START Records for the exercise

import Summits.QuantumFields.BalabanUV.Beta.SymSliceProjectorRules
import Summits.QuantumFields.BalabanUV.Beta.AveragingWardRootedStencils

/-!
# `BalabanUV.Beta.SymSliceProjectorDiagComm` — binder row D1, SYMMETRISED literal «JsB12Sym», hW class: THE SLICE PROJECTOR `symEc` COMMUTES WITH EVERY
# DIAGONAL CONTACT WHOSE FIELD SYMBOL IS BLOCK-CONSTANT — in particular with the block pure-gauge generator `diagK (ξ • Σ_{v∈box} legInd ρ (N•y + v))`
# of the resolvent-generic Ward induction `WardLocusInduction.hSd_all` (its hypothesis `hEX` at `E := symEc N`; OFFER (i) of LOCATED QUESTION X-an2-55)

HONEST FRAMING (cell charter, verbatim): «discharging BetaPertH makes Balaban's UV stability UNCONDITIONAL — a real constructive-QFT result; it is
NOT the continuum limit and NOT the Clay problem.»  HONEST DEPENDENCY: continuum YM on T⁴ ⇐ BetaPertH ∧ nine spine estimates (0/9 proved);
BetaPertH ⇐ (D1) ∧ (D4) ∧ CAP+tail; G-an2-4 gates asym, D1 and NE2/3/4.
DERIVED cell leaf (β sub-cell, BINDER-OWNERS row D1 OWNER `b2b-balaban-beta-an2`, gen 27; STAGED AS AN OFFER — filed only on a request line or a referee's word
under the coordinator's ruling e34b3e0c (0)).  No statement of Bałaban's papers, no `[cite:]`, no `Prop` fact, no `def`.  Discharges NO binder: it is ONE of
the three open inputs of the (Sd)-letter route for `JsB12Sym` recorded in X-an2-55 (the other two — the border letter (V-d) and the straight step-Hessian
dictionary — are where the slice-exchange row bites and are NOT touched here).  NOT D1, NOT `BetaPertH`, NOT continuum, NOT Clay.
WHAT ([folklore]): §1 **`comp_symEc_diagK_comm_of_blockConst`**: if `g x (inl α) = g x′ (inl β)` whenever `blk N x = blk N x′`, then
`symEc N ∘ diagK g = diagK g ∘ symEc N` (`symEc`'s interior field rows couple only bonds of ONE block, its face-crossing rows and its multiplier block are
diagonal — `SymSliceProjectorKernel.symEc_inl_inl_of_int ∕ _of_not_int ∕ symEc_inr_inr` + `BorderedHessian.comp_diagK_left∕right`).  §2 `sum_box_legInd_inl`:
on field legs `Σ_{v∈box} legInd ρ (N•y + v) z (inl α) = [blk N z = y]` (block indicator, leg-independent); **`comp_symEc_blockGen_comm`**: the instance for the
block generator, every `ρ`, `ξ`, `y`, `N ≥ 1`.  Provenance: β sub-cell, unit beta-an2 gen 27, 2026-08-21 (v1, staged); over `SymSliceProjector{Kernel,Rules}`,
`DiagonalContact`, `AveragingWardRootedStencils`, `WardLocusCubic.zsmul_add_toSite_eq_iff`-type bookkeeping BY NAME; no existing file touched.
-/

open Finset
open scoped BigOperators
open Literature.Probability.LatticeModels (TorusSite Torus.proj Torus.proj_apply)
open Literature.MathematicalPhysics.QuantumFieldTheory
open Literature.MathematicalPhysics.QuantumFieldTheory.Balaban1983to89
open Literature.MathematicalPhysics.QuantumFieldTheory.Balaban1983to89.Beta
open ExpKernelCalculus (MKer comp)
open AffineAveraging (box toSite)
open AveragingContours (blk blk_block off off_mem_box blk_add_off)
open OneStepResolventKernel (Fib)
open Summit.QuantumFields.BalabanUV.Beta.TameKernelCalculus
open Summit.QuantumFields.BalabanUV.Beta.BorderedHessian (diagK diagK_apply comp_diagK_left comp_diagK_right)
open Summit.QuantumFields.BalabanUV.Beta.SymSliceProjectorKernel (symEc IsIntBond symEc_inl_inl_of_int symEc_inl_inl_of_not_int symEc_inl_inr symEc_inr_inl
  symEc_inr_inr)
open Summit.QuantumFields.BalabanUV.Beta.AveragingWardRootedStencils (legInd legInd_inl)

namespace Summit.QuantumFields.BalabanUV.Beta.SymSliceProjectorDiagComm

noncomputable section

variable {d : ℕ} {N : ℕ}

/-! ## §1 Diagonal contacts with block-constant field symbol commute with `symEc` -/

/-- [folklore] **`symEc N ∘ diagK g = diagK g ∘ symEc N` WHENEVER THE FIELD SYMBOL OF `g` IS BLOCK-CONSTANT** (no condition on the multiplier symbol). -/
theorem comp_symEc_diagK_comm_of_blockConst {g : (Fin (d + 1) → ℤ) → Fib d → ℝ}
    (hg : ∀ (x x' : Fin (d + 1) → ℤ) (α β : Fin (d + 1)), blk N x = blk N x' → g x (Sum.inl α) = g x' (Sum.inl β)) :
    comp (symEc N) (diagK g) = comp (diagK g) (symEc (d := d) N) := by
  funext x z a b
  rw [comp_diagK_right, comp_diagK_left]
  rcases a with α | m <;> rcases b with β | m'
  · by_cases h : IsIntBond N α x ∧ IsIntBond N β z
    · rw [symEc_inl_inl_of_int h.1 h.2]
      by_cases hb : blk N x = blk N z
      · rw [if_pos hb, hg x z α β hb, mul_comm]
      · rw [if_neg hb, zero_mul, mul_zero]
    · rw [symEc_inl_inl_of_not_int h]
      by_cases he : x = z ∧ α = β
      · obtain ⟨rfl, rfl⟩ := he
        rw [mul_comm]
      · rw [if_neg he, zero_mul, mul_zero]
  · rw [symEc_inl_inr, zero_mul, mul_zero]
  · rw [symEc_inr_inl, zero_mul, mul_zero]
  · rw [symEc_inr_inr]
    by_cases he : x = z ∧ m = m' ∧ Torus.proj N x = 0
    · obtain ⟨rfl, rfl, -⟩ := he
      rw [mul_comm]
    · rw [if_neg he, zero_mul, mul_zero]

/-! ## §2 The block pure-gauge generator -/

/-- [folklore] A fine site lies in block `y` with offset `v` iff `blk z = y` and `v = off z` (`N ≥ 1`). -/
theorem eq_zsmul_add_toSite_iff (hN : 1 ≤ N) {z y : Fin (d + 1) → ℤ} {v : Fin (d + 1) → ℕ} (hv : v ∈ box (d + 1) N) :
    z = (N : ℤ) • y + toSite v ↔ blk N z = y ∧ v = off N z := by
  constructor
  · intro h
    have hb : blk N z = y := by rw [h]; exact blk_block y hv
    refine ⟨hb, ?_⟩
    have h1 := blk_add_off hN z
    rw [hb] at h1
    -- `N•y + toSite (off z) = z = N•y + toSite v`
    have h2 : toSite (off N z) = toSite v := by
      have := h1.trans h
      exact add_left_cancel this
    funext i
    have := congrFun h2 i
    simp only [toSite, Nat.cast_inj] at this
    exact this.symm
  · rintro ⟨hb, hv'⟩
    rw [hv', ← hb]
    exact (blk_add_off hN z).symm

/-- [folklore] **ON FIELD LEGS THE BLOCK GENERATOR IS THE BLOCK INDICATOR**: `Σ_{v∈box} legInd ρ (N•y + v) z (inl α) = [blk N z = y]`. -/
theorem sum_box_legInd_inl (hN : 1 ≤ N) (ρ y z : Fin (d + 1) → ℤ) (α : Fin (d + 1)) :
    ∑ v ∈ box (d + 1) N, legInd ρ ((N : ℤ) • y + toSite v) z (Sum.inl α) = if blk N z = y then 1 else 0 := by
  classical
  simp only [legInd_inl]
  by_cases hy : blk N z = y
  · rw [if_pos hy, Finset.sum_eq_single (off N z)]
    · rw [if_pos ((eq_zsmul_add_toSite_iff hN (off_mem_box hN z)).2 ⟨hy, rfl⟩)]
    · intro v hv hne
      rw [if_neg]
      intro h
      exact hne ((eq_zsmul_add_toSite_iff hN hv).1 h).2
    · intro h
      exact absurd (off_mem_box hN z) h
  · rw [if_neg hy]
    refine Finset.sum_eq_zero fun v hv => ?_
    rw [if_neg]
    intro h
    exact hy ((eq_zsmul_add_toSite_iff hN hv).1 h).1

/-- [folklore] **`symEc` COMMUTES WITH THE BLOCK PURE-GAUGE GENERATOR** `diagK (ξ • Σ_{v∈box} legInd ρ (N•y + v))` — the hypothesis `hEX` of
`WardLocusInduction.hSd_all` ∕ `hSd_step` at `E := symEc N`, every root `ρ`, scale `ξ`, coarse label `y`. -/
theorem comp_symEc_blockGen_comm (hN : 1 ≤ N) (ρ : Fin (d + 1) → ℤ) (ξ : ℝ) (y : Fin (d + 1) → ℤ) :
    comp (symEc N) (diagK (ξ • ∑ v ∈ box (d + 1) N, legInd ρ ((N : ℤ) • y + toSite v))) =
      comp (diagK (ξ • ∑ v ∈ box (d + 1) N, legInd ρ ((N : ℤ) • y + toSite v))) (symEc (d := d) N) := by
  refine comp_symEc_diagK_comm_of_blockConst fun x x' α β hxx' => ?_
  simp only [Pi.smul_apply, Finset.sum_apply, smul_eq_mul]
  rw [sum_box_legInd_inl hN, sum_box_legInd_inl hN, hxx']

end

end Summit.QuantumFields.BalabanUV.Beta.SymSliceProjectorDiagComm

END Records for the exercise

- **Task prompt**:
Would you retype exactly the lines above, from the line with "simp only [legInd_inl]" to the line with "comp (diagK (ξ", with both end lines kept and nothing more?

- **Answer box**:
  simp only [legInd_inl]
  by_cases hy : blk N z = y
  · rw [if_pos hy, Finset.sum_eq_single (off N z)]
    · rw [if_pos ((eq_zsmul_add_toSite_iff hN (off_mem_box hN z)).2 ⟨hy, rfl⟩)]
    · intro v hv hne
      rw [if_neg]
      intro h
      exact hne ((eq_zsmul_add_toSite_iff hN hv).1 h).2
    · intro h
      exact absurd (off_mem_box hN z) h
  · rw [if_neg hy]
    refine Finset.sum_eq_zero fun v hv => ?_
    rw [if_neg]
    intro h
    exact hy ((eq_zsmul_add_toSite_iff hN hv).1 h).1

/-- [folklore] **`symEc` COMMUTES WITH THE BLOCK PURE-GAUGE GENERATOR** `diagK (ξ • Σ_{v∈box} legInd ρ (N•y + v))` — the hypothesis `hEX` of
`WardLocusInduction.hSd_all` ∕ `hSd_step` at `E := symEc N`, every root `ρ`, scale `ξ`, coarse label `y`. -/
theorem comp_symEc_blockGen_comm (hN : 1 ≤ N) (ρ : Fin (d + 1) → ℤ) (ξ : ℝ) (y : Fin (d + 1) → ℤ) :
    comp (symEc N) (diagK (ξ • ∑ v ∈ box (d + 1) N, legInd ρ ((N : ℤ) • y + toSite v))) =
      comp (diagK (ξ • ∑ v ∈ box (d + 1) N, legInd ρ ((N : ℤ) • y + toSite v))) (symEc (d := d) N) := by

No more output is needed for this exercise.